Last September, at the start of a regional “Arab Spring” tour, Turkey’s prime minister, Recep Erdogan, spoke in Cairo to a gathering of Arab League foreign ministers.
Firing up his audience, he was met with much applause after declaring: “Israel must respect human rights and act as a normal country, and then it will be liberated from its isolation.”
Erdogan’s scolding of Israel was nearly matched by his condescension toward Egyptians, who he strongly advised should follow Turkey’s lead by entrenching secularism in its yet-to-be-written constitution.
His advice angered religiously conservative Egyptians, in particular the Muslim Brotherhood. Essam el-Erian, deputy leader of the Brotherhood’s Freedom and Justice Party, charged: “We welcome Turkey and we welcome Erdogan as a prominent leader, but we do not think that he or his country alone should be leading the region or drawing up its future.”
Immediately following Erdogan’s visit, the Turkish newspaper Today’s Zaman acknowledged the Brotherhood’s reaction, adding that “Erdogan’s call for a secular order comes as a blow to those who were arguing for years that Erdogan was supporting Sunni elements in the region with the ultimate aim to create Islamist states.”
However, critics have argued in recent months that – despite Erdogan’s brazen statements – his pro-Islamist party has been moving in an increasingly illiberal direction.
Writing in the Guardian late last year, London-based Turkish academic and human rights activist Ayca Cubukcu pointed to “a growing disjuncture between those who promote modern-day Turkey as a democracy and those who experience Turkey as a land of arbitrary detentions, political repression and military destruction.”
She asked why any other country in the region would want to model a state “that imprisons professors, journalists, translators, lawyers, workers, and students and treats as terrorists the members of a political party representing millions of citizens.”
At the same time, the Economist magazine observed that the “West does not seem to notice the steady deterioration in human rights in Turkey, instead extolling it as a model for the Arab spring.”
Among the signs of deterioration, it noted that hundreds of students had been arrested (and, in many cases, brutally treated) for protesting against Erdogan’s Justice and Development Party (AKP). Among other issues, the protesters advocated for the rights of Kurds to be educated in their own language. Sadly, the plight of the Kurdish minority is a massive but largely neglected subject in its own right.

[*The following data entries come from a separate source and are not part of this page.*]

/-- T1b — **the combinatorial heart of the covariance identity**: at the diagonal block embedding
`blockEmb Y : K ↦ [K 2 = K 0][K 3 = K 1] Y (K 0, K 1)` of a matrix point `Y`, the sum of T1a
collapses to `n!` times `ε(I, J)` times the Hessian entry `((I 0, I 1), (J 0, J 1))` of `per_n` at
`Y` (`hess0_transl_perPoly`: the `(n-2)`-sub-permanent sum), where `ε(I,J) = ε₂ ε₃`, `ε₂ = +1` if
`I 2 = I 0 ∧ J 2 = J 0`, `ε₂ = -1` if `I 2 = J 0 ∧ J 2 = I 0`, `ε₂ = 0` otherwise, and likewise
`ε₃` on slots `3 / 1`.  (A term `(σ, p, q)` survives iff all factors off `{p, q}` are diagonal,
i.e. `σ₂ = σ₀`, `σ₃ = σ₁` off `{p, q}`; bijectivity of `σ₂, σ₃` then forces the
diagonal-or-swapped pattern at `{p, q}` with `sgn σ₂ = ε₂ sgn σ₀`, `sgn σ₃ = ε₃ sgn σ₁`; the map
`(p, q, σ₀, σ₁) ↦ (σ₁, π := σ₀ σ₁⁻¹)` is a bijection onto `𝔖_n × {π : π (I 1) = I 0, π (J 1) = J 0}`
with `p = σ₁⁻¹ (I 1)`, `q = σ₁⁻¹ (J 1)`, and `∏_{i ∉ {p,q}} Y (σ₀ i, σ₁ i) = ∏_{c ∉ {I 1, J 1}} Y (π c, c)`.)
Verified by exact computer algebra for `n ≤ 4` and random integer `Y` (scratch/check_struct.py). -/
theorem stub_hdBlockEmb_sum_eq (n : ℕ) (Y : Fin n × Fin n → ℂ) (I J : Fin 4 → Fin n) :
    (∑ σ : Fin 4 → Equiv.Perm (Fin n), (∏ j, (Equiv.Perm.sign (σ j) : ℂ)) *
      ∑ p : Fin n, ∑ q : Fin n,
        if p ≠ q ∧ (fun j => σ j p) = I ∧ (fun j => σ j q) = J
        then ∏ i ∈ (Finset.univ.erase p).erase q,
          (fun K : Fin 4 → Fin n => if K 2 = K 0 ∧ K 3 = K 1 then Y (K 0, K 1) else 0) (fun j => σ j i)
        else 0) =
    (n.factorial : ℂ) *
      (if ((I 2 = I 0 ∧ J 2 = J 0) ∨ (I 2 = J 0 ∧ J 2 = I 0)) ∧
          ((I 3 = I 1 ∧ J 3 = J 1) ∨ (I 3 = J 1 ∧ J 3 = I 1))
        then (if I 2 = I 0 then 1 else -1) * (if I 3 = I 1 then 1 else -1) else 0) *
      hess0 (transl Y (perPoly (Fin n) ℂ)) (I 0, I 1) (J 0, J 1) :=
  -- LANDED (wave 2, p89516): Theorems/DetQPDetqpThesisStubHdBlockEmbSumEq.lean
  Summit.ValiantsHypothesis.ValiantsHypothesis.Theorems.DetQPDetqpThesis.stub_hdBlockEmb_sum_eq n Y I J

As to illiberal moves under the AKP, consider also the following, just a small part of a growing list:
• The Jan. 2 New York Times reported: “There are now 97 members of the news media in jail in Turkey, including journalists, publishers and distributors, according to the Turkish Journalists’ Union, a figure that rights groups say exceeds the number detained in China.”
• More recently, the June 2 Times reported from Istanbul that a Turkish court “charged Fazil Say, a classical and jazz pianist with an international career, with insulting Islamic values in Twitter messages, the latest in a series of legal actions against Turkish artists, writers and intellectuals for statements they have made about religion and Turkish national identity.”
• On June 4, the Globe and Mail carried an AP story about the anger among many females at what they consider to be Erdogan’s retrogressive attitude on women’s issues. This includes his view that abortions (which he wants to greatly restrict) and elective caesarean sections are nothing other than “secret plots” against Turkish growth.
What explains the West’s avoidance of Turkey’s assault on the rule of law? The Economist quoted a European ambassador in Ankara: “Europe is too mired in its own problems and America needs Turkey for regional security” – including its role as a bulwark against Iran’s influence.
In short, self-absorption rules on one side of the Atlantic, and expediency on the other.
Paul Michaels is director of research and media relations for the Centre for Israel and Jewish Affairs.